(Stored data)
/-! ## Energy §3 The leading energy identity -/

/-- **Leading energy identity of the ε-free hierarchy.**  For a formal solution of order `N ≥ 1` — orders `0` and `1` of
`hierarchyCoeff` and of `divCoeff` vanish — with `j i₀ ≠ 0` and `∂_{i₀} G ≡ 0` (so that `|k| > 0`):
`∫_{T⁴} |k|²‖∂_θ P_0‖² = ∫_{T⁴} ⟪f ∘ slow, P_0⟫`, i.e. the leading (Taylor-scale) dissipation `ε₀` equals the work
of the force on the leading profile (and, `f ∘ slow` being θ-independent, on its θ-mean: the MEAN FLOW receives all the
work).  Proof: pair the order-one equation `M_1 = 0` (`Unfold.hierarchyCoeff_of_le`, `t = 1`) with `P_0` and integrate;
two-scale transport is energy-neutral by `d_1 = 0` (`integral_transport_eq_zero`), the `P_0·k`-transport and drift of
`P_1` vanish by the eikonal order (`Eikonal.eikonal_of_order_zero`, `integral_eikonal_transport_eq_zero`), the pressure
does no work by `∂_θQ_0 = 0`, `d_0 = d_1 = 0` (`integral_pressure_eq_zero`), the drift terms are total derivatives, and
the viscous term integrates by parts to `∫ |k|²‖∂_θP_0‖²` (`integral_viscous_eq_dissDensity`). [folklore] -/
theorem leading_energy_identity {i₀ : Fin 3} (hj : j i₀ ≠ 0) (hG0 : ∀ x, partialDeriv i₀ G x = 0)
    (hG : IsSmooth G) (hP : ∀ a, IsSmooth (P a)) (hQ : ∀ a, IsSmooth (Q a)) (hN : 1 ≤ N)
    (hd0 : ∀ y, divCoeff j G N P 0 y = 0) (hd1 : ∀ y, divCoeff j G N P 1 y = 0)
    (hM0 : ∀ y, hierarchyCoeff j G f N P Q c 0 y = 0) (hM1 : ∀ y, hierarchyCoeff j G f N P Q c 1 y = 0) :
    ∫ y, dissDensity j G (P 0) y = ∫ y, ⟪f (slow y), P 0 y⟫_ℝ := by
  have hP0 := hP 0
  have hP1 := hP 1
  have hQ0 := hQ 0
  have hQ1 := hQ 1
  -- the divergence orders, unfolded
  have hd0' : ∀ y, ∑ i : Fin 3, (fDeriv j G i (P 0) y) i = 0 := fun y => by
    rw [← Eikonal.divCoeff_zero j G N P y]
    exact hd0 y
  have hd1' : ∀ y, (∑ i : Fin 3, (sDeriv i (P 0) y) i) + ∑ i : Fin 3, (fDeriv j G i (P 1) y) i = 0 := fun y => by
    rw [← Unfold.divCoeff_succ j G N P 0 hN y]
    exact hd1 y
  -- eikonal consequences of the order `0`
  have heik : ∀ y, partialDeriv (Fin.last 3) (Q 0) y = 0 ∧
      ((∑ l : Fin 3, (P 0 y) l * phaseGrad j G l (slow y)) - c 0 * phaseGrad j G 2 (slow y)) •
        partialDeriv (Fin.last 3) (P 0) y = 0 :=
    fun y => Eikonal.eikonal_of_order_zero hj hG0 hM0 hd0 y
  -- the seven pieces of `⟪M_1, P_0⟫`
  set e1 : UnitAddTorus (Fin 4) → ℝ := fun y => ⟪∑ l : Fin 3, (P 0 y) l • sDeriv l (P 0) y, P 0 y⟫_ℝ with he1
  set e2 : UnitAddTorus (Fin 4) → ℝ := fun y => ⟪∑ l : Fin 3, (P 1 y) l • fDeriv j G l (P 0) y, P 0 y⟫_ℝ with he2
  set e3 : UnitAddTorus (Fin 4) → ℝ := fun y =>
    ⟪((∑ l : Fin 3, (P 0 y) l * phaseGrad j G l (slow y)) - c 0 * phaseGrad j G 2 (slow y)) •
      partialDeriv (Fin.last 3) (P 1) y, P 0 y⟫_ℝ with he3
  set e4 : UnitAddTorus (Fin 4) → ℝ := fun y => -⟪∑ i : Fin 3, fDeriv j G i (fDeriv j G i (P 0)) y, P 0 y⟫_ℝ with he4
  set e5 : UnitAddTorus (Fin 4) → ℝ := fun y =>
    ⟪WithLp.toLp 2 (fun i : Fin 3 => sDeriv i (Q 0) y + fDeriv j G i (Q 1) y), P 0 y⟫_ℝ with he5
  set e6 : UnitAddTorus (Fin 4) → ℝ := fun y => -(c 0 * ⟪sDeriv 2 (P 0) y, P 0 y⟫_ℝ) with he6
  set e7 : UnitAddTorus (Fin 4) → ℝ := fun y => -(c 1 * ⟪fDeriv j G 2 (P 0) y, P 0 y⟫_ℝ) with he7
  -- pointwise: `⟪f, P_0⟫ = e1 + … + e7`
  have key : ∀ y, ⟪f (slow y), P 0 y⟫_ℝ = e1 y + e2 y + e3 y + e4 y + e5 y + e6 y + e7 y := by
    intro y
    have h1 := hM1 y
    rw [Unfold.hierarchyCoeff_of_le j G f N P Q c 1 le_rfl hN y,
      if_neg (show ¬ (3 ≤ 1) by norm_num), if_neg (show ¬ (2 ≤ 1) by norm_num), if_pos rfl] at h1
    simp only [Finset.sum_range_succ, Finset.sum_range_zero, zero_add, Nat.sub_self, Nat.sub_zero, sub_zero] at h1
    have h2 := sub_eq_zero.1 h1
    have h3 : ⟪((∑ l : Fin 3, (P 0 y) l * phaseGrad j G l (slow y)) - c 0 * phaseGrad j G 2 (slow y)) •
        partialDeriv (Fin.last 3) (P 1) y, P 0 y⟫_ℝ =
        ⟪∑ l : Fin 3, (P 0 y) l • fDeriv j G l (P 1) y, P 0 y⟫_ℝ - c 0 * ⟪fDeriv j G 2 (P 1) y, P 0 y⟫_ℝ := by
      rw [← real_inner_smul_left, ← inner_sub_left]
      congr 1
      simp only [fDeriv, smul_smul, sub_smul, Finset.sum_smul]
    simp only [he1, he2, he3, he4, he5, he6, he7]
    rw [h3, ← h2]
    simp only [inner_add_left, inner_sub_left, real_inner_smul_left]
    ring
  -- the values of the seven integrals
  have L12 : (∫ y, e1 y) + ∫ y, e2 y = 0 := integral_transport_eq_zero hG hP hd1'
  have L3 : ∫ y, e3 y = 0 := integral_eikonal_transport_eq_zero hG hP hd0' (fun y => (heik y).2)
  have L4 : ∫ y, e4 y = ∫ y, dissDensity j G (P 0) y := by
    rw [← integral_viscous_eq_dissDensity (P := P) hG hP, ← integral_neg]
  have L5 : ∫ y, e5 y = 0 := integral_pressure_eq_zero hG hP hQ hd0' hd1' (fun y => (heik y).1)
  have L6 : ∫ y, e6 y = 0 := by
    simp only [he6]
    rw [integral_neg, integral_const_mul, integral_inner_sDeriv_self_eq_zero hP 2, mul_zero, neg_zero]
  have L7 : ∫ y, e7 y = 0 := by
    simp only [he7]
    rw [integral_neg, integral_const_mul, integral_inner_fDeriv_self_eq_zero hG hP 2, mul_zero, neg_zero]
  -- integrability of the pieces (all continuous on the compact torus)
  have hW : ∀ i, IsSmooth (fDeriv j G i (P 0)) := fun i => FormalExpansion.isSmooth_fDeriv j hG i hP0
  have i1 : Integrable e1 :=
    ((isSmooth_fsum Finset.univ fun l _ => (isSmooth_coord hP0 l).smul' (FormalExpansion.isSmooth_sDeriv hP0 l)).inner
      hP0).integrable
  have i2 : Integrable e2 :=
    ((isSmooth_fsum Finset.univ fun l _ => (isSmooth_coord hP1 l).smul' (hW l)).inner hP0).integrable
  have i3 : Integrable e3 := by
    have hg : IsSmooth (fun y : UnitAddTorus (Fin 4) =>
        (∑ l : Fin 3, (P 0 y) l * phaseGrad j G l (slow y)) - c 0 * phaseGrad j G 2 (slow y)) :=
      (isSmooth_fsum Finset.univ fun l _ => isSmooth_mul (isSmooth_coord hP0 l) (isSmooth_phaseGrad_slow j hG l)).sub
        (isSmooth_mul (isSmooth_const (c 0)) (isSmooth_phaseGrad_slow j hG 2))
    exact ((hg.smul' (hP1.partialDeriv (Fin.last 3))).inner hP0).integrable
  have i4 : Integrable e4 :=
    ((isSmooth_fsum Finset.univ fun i _ => FormalExpansion.isSmooth_fDeriv j hG i (hW i)).inner hP0).integrable.neg
  have i5 : Integrable e5 := by
    have hv : IsSmooth (fun y : UnitAddTorus (Fin 4) =>
        WithLp.toLp 2 (fun i : Fin 3 => sDeriv i (Q 0) y + fDeriv j G i (Q 1) y)) := by
      have hc : ∀ i : Fin 3, IsSmooth (fun y : UnitAddTorus (Fin 4) => sDeriv i (Q 0) y + fDeriv j G i (Q 1) y) :=
        fun i => (FormalExpansion.isSmooth_sDeriv hQ0 i).add (FormalExpansion.isSmooth_fDeriv j hG i hQ1)
      unfold IsSmooth
      rw [show Torus.lift (fun y : UnitAddTorus (Fin 4) =>
          WithLp.toLp 2 (fun i : Fin 3 => sDeriv i (Q 0) y + fDeriv j G i (Q 1) y)) =
          fun z => WithLp.toLp 2 (fun i : Fin 3 => Torus.lift (fun y => sDeriv i (Q 0) y + fDeriv j G i (Q 1) y) z)
          from rfl]
      exact (contDiff_piLp 2).2 fun i => hc i
    exact (hv.inner hP0).integrable
  have i6 : Integrable e6 := (isSmooth_mul (isSmooth_const (c 0)) ((FormalExpansion.isSmooth_sDeriv hP0 2).inner hP0)).integrable.neg
  have i7 : Integrable e7 := (isSmooth_mul (isSmooth_const (c 1)) ((hW 2).inner hP0)).integrable.neg
  have s2 : Integrable (fun y => e1 y + e2 y) := i1.add i2
  have s3 : Integrable (fun y => e1 y + e2 y + e3 y) := s2.add i3
  have s4 : Integrable (fun y => e1 y + e2 y + e3 y + e4 y) := s3.add i4
  have s5 : Integrable (fun y => e1 y + e2 y + e3 y + e4 y + e5 y) := s4.add i5
  have s6 : Integrable (fun y => e1 y + e2 y + e3 y + e4 y + e5 y + e6 y) := s5.add i6
  -- integrate the pointwise identity and collect
  have hint : ∫ y, ⟪f (slow y), P 0 y⟫_ℝ = ∫ y, (e1 y + e2 y + e3 y + e4 y + e5 y + e6 y + e7 y) :=
    integral_congr_ae (ae_of_all _ key)
  rw [hint, integral_add s6 i7, integral_add s5 i6, integral_add s4 i5, integral_add s3 i4, integral_add s2 i3,
    integral_add i1 i2]
  linarith

end Body


/-! ## Energy §4 Corollaries (appended): the formal work ceiling; the mean flow receives the work -/

/-- **Fubini over the fast fibre for slow functions**: `∫_{T⁴} g(slow y) dy = ∫_{T³} g`. [folklore] -/
theorem integral_comp_slow {g : UnitAddTorus (Fin 3) → ℝ} (hg : Continuous g) :
    ∫ y : UnitAddTorus (Fin 4), g (slow y) = ∫ x, g x := by
  have hslowc : Continuous (slow : UnitAddTorus (Fin 4) → UnitAddTorus (Fin 3)) :=
    continuous_pi fun l => continuous_apply _
  rw [DissipationLaw.integral_eq_integral_integral_snoc (Φ := fun y : UnitAddTorus (Fin 4) => g (slow y)) (hg.comp hslowc)]
  have hsl : ∀ (x : UnitAddTorus (Fin 3)) (s : UnitAddCircle),
      slow (@Fin.snoc 3 (fun _ => UnitAddCircle) x s : UnitAddTorus (Fin 4)) = x :=
    fun x s => funext fun l => by simp only [slow, Fin.snoc_castSucc]
  simp only [hsl]
  rw [integral_const, probReal_univ, one_smul]

/-- **The formal work ceiling** (appended 2026-08-17, registered sub-stub `stub_hierarchyWWorkCeiling`): orders `0`, `1` with
`‖P_0‖² ≤ E` pointwise force `(∫ |k|²‖∂_θP_0‖²)² ≤ E · ∫_{T³} ‖f‖²` (`ε₀² ≤ E‖f‖₂²`; exact profile-level counterpart of
`Negative/WorkCeiling.lean`): `0 ≤ ∫‖t f∘slow − P_0‖² ≤ t²‖f‖₂² − 2tε₀ + E` for every `t`, then `discrim_le_zero`. [folklore] -/
theorem formal_work_ceiling {j : Fin 3 → ℤ} {i₀ : Fin 3} {G : UnitAddTorus (Fin 3) → ℝ}
    {f : UnitAddTorus (Fin 3) → EuclideanSpace ℝ (Fin 3)} {N : ℕ}
    {P : ℕ → UnitAddTorus (Fin 4) → EuclideanSpace ℝ (Fin 3)} {Q : ℕ → UnitAddTorus (Fin 4) → ℝ} {c : ℕ → ℝ} {E : ℝ}
    (hj : j i₀ ≠ 0) (hG0 : ∀ x, partialDeriv i₀ G x = 0) (hG : IsSmooth G) (hf : IsSmooth f)
    (hP : ∀ a, IsSmooth (P a)) (hQ : ∀ a, IsSmooth (Q a)) (hN : 1 ≤ N)
    (hd0 : ∀ y, divCoeff j G N P 0 y = 0) (hd1 : ∀ y, divCoeff j G N P 1 y = 0)
    (hM0 : ∀ y, hierarchyCoeff j G f N P Q c 0 y = 0) (hM1 : ∀ y, hierarchyCoeff j G f N P Q c 1 y = 0)
    (hE : ∀ y, ‖P 0 y‖ ^ 2 ≤ E) :
    (∫ y, dissDensity j G (P 0) y) ^ 2 ≤ E * ∫ x, ‖f x‖ ^ 2 := by
  have hP0 := hP 0
  have hfs : IsSmooth (fun y : UnitAddTorus (Fin 4) => f (slow y)) := ResidualTransfer.isSmooth_comp_slow hf
  set W : ℝ := ∫ y, dissDensity j G (P 0) y with hW
  set F : ℝ := ∫ x, ‖f x‖ ^ 2 with hF
  have hWork : W = ∫ y, ⟪f (slow y), P 0 y⟫_ℝ := leading_energy_identity hj hG0 hG hP hQ hN hd0 hd1 hM0 hM1
  have hFslow : ∫ y : UnitAddTorus (Fin 4), ‖f (slow y)‖ ^ 2 = F :=
    integral_comp_slow (g := fun x => ‖f x‖ ^ 2) (hf.continuous.norm.pow 2)
  have hEint : ∫ y : UnitAddTorus (Fin 4), ‖P 0 y‖ ^ 2 ≤ E := by
    calc ∫ y : UnitAddTorus (Fin 4), ‖P 0 y‖ ^ 2 ≤ ∫ _y : UnitAddTorus (Fin 4), E :=
          integral_mono hP0.norm_sq.integrable (integrable_const E) fun y => hE y
      _ = E := by rw [integral_const, probReal_univ, one_smul]
  -- the quadratic `F t² − 2W t + E ≥ 0` for every real `t`
  have hquad : ∀ t : ℝ, 0 ≤ F * (t * t) + (-(2 * W)) * t + E := by
    intro t
    have hpt : ∀ y, ‖t • f (slow y) - P 0 y‖ ^ 2 =
        t * t * ‖f (slow y)‖ ^ 2 - 2 * t * ⟪f (slow y), P 0 y⟫_ℝ + ‖P 0 y‖ ^ 2 := by
      intro y
      rw [norm_sub_sq_real, norm_smul, mul_pow, Real.norm_eq_abs, sq_abs, real_inner_smul_left]
      ring
    have h0 : 0 ≤ ∫ y, ‖t • f (slow y) - P 0 y‖ ^ 2 := integral_nonneg fun y => by positivity
    have i1 : Integrable (fun y : UnitAddTorus (Fin 4) => t * t * ‖f (slow y)‖ ^ 2) := (hfs.norm_sq.integrable).const_mul _
    have i2 : Integrable (fun y : UnitAddTorus (Fin 4) => 2 * t * ⟪f (slow y), P 0 y⟫_ℝ) :=
      ((hfs.inner hP0).integrable).const_mul _
    have i3 : Integrable (fun y : UnitAddTorus (Fin 4) => ‖P 0 y‖ ^ 2) := hP0.norm_sq.integrable
    simp_rw [hpt] at h0
    have i12 : Integrable (fun y : UnitAddTorus (Fin 4) =>
        t * t * ‖f (slow y)‖ ^ 2 - 2 * t * ⟪f (slow y), P 0 y⟫_ℝ) := i1.sub i2
    rw [integral_add i12 i3, integral_sub i1 i2, integral_const_mul, integral_const_mul, hFslow, ← hWork] at h0
    have hE' : t * t * F - 2 * t * W + E ≥ t * t * F - 2 * t * W + ∫ y : UnitAddTorus (Fin 4), ‖P 0 y‖ ^ 2 := by
      linarith [hEint]
    have hre : F * (t * t) + (-(2 * W)) * t + E = t * t * F - 2 * t * W + E := by ring
    rw [hre]
    exact h0.trans hE'
  have hdisc := discrim_le_zero hquad
  rw [discrim] at hdisc
  have hre : (-(2 * W)) ^ 2 - 4 * F * E = 4 * (W ^ 2 - E * F) := by ring
  rw [hre] at hdisc
  linarith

## TASK DETAILS:
Each line above that includes "last" should be shown.

## COMPLETED EXERCISE:
  have heik : ∀ y, partialDeriv (Fin.last 3) (Q 0) y = 0 ∧
        partialDeriv (Fin.last 3) (P 0) y = 0 :=
      partialDeriv (Fin.last 3) (P 1) y, P 0 y⟫_ℝ with he3
        partialDeriv (Fin.last 3) (P 1) y, P 0 y⟫_ℝ =
    exact ((hg.smul' (hP1.partialDeriv (Fin.last 3))).inner hP0).integrable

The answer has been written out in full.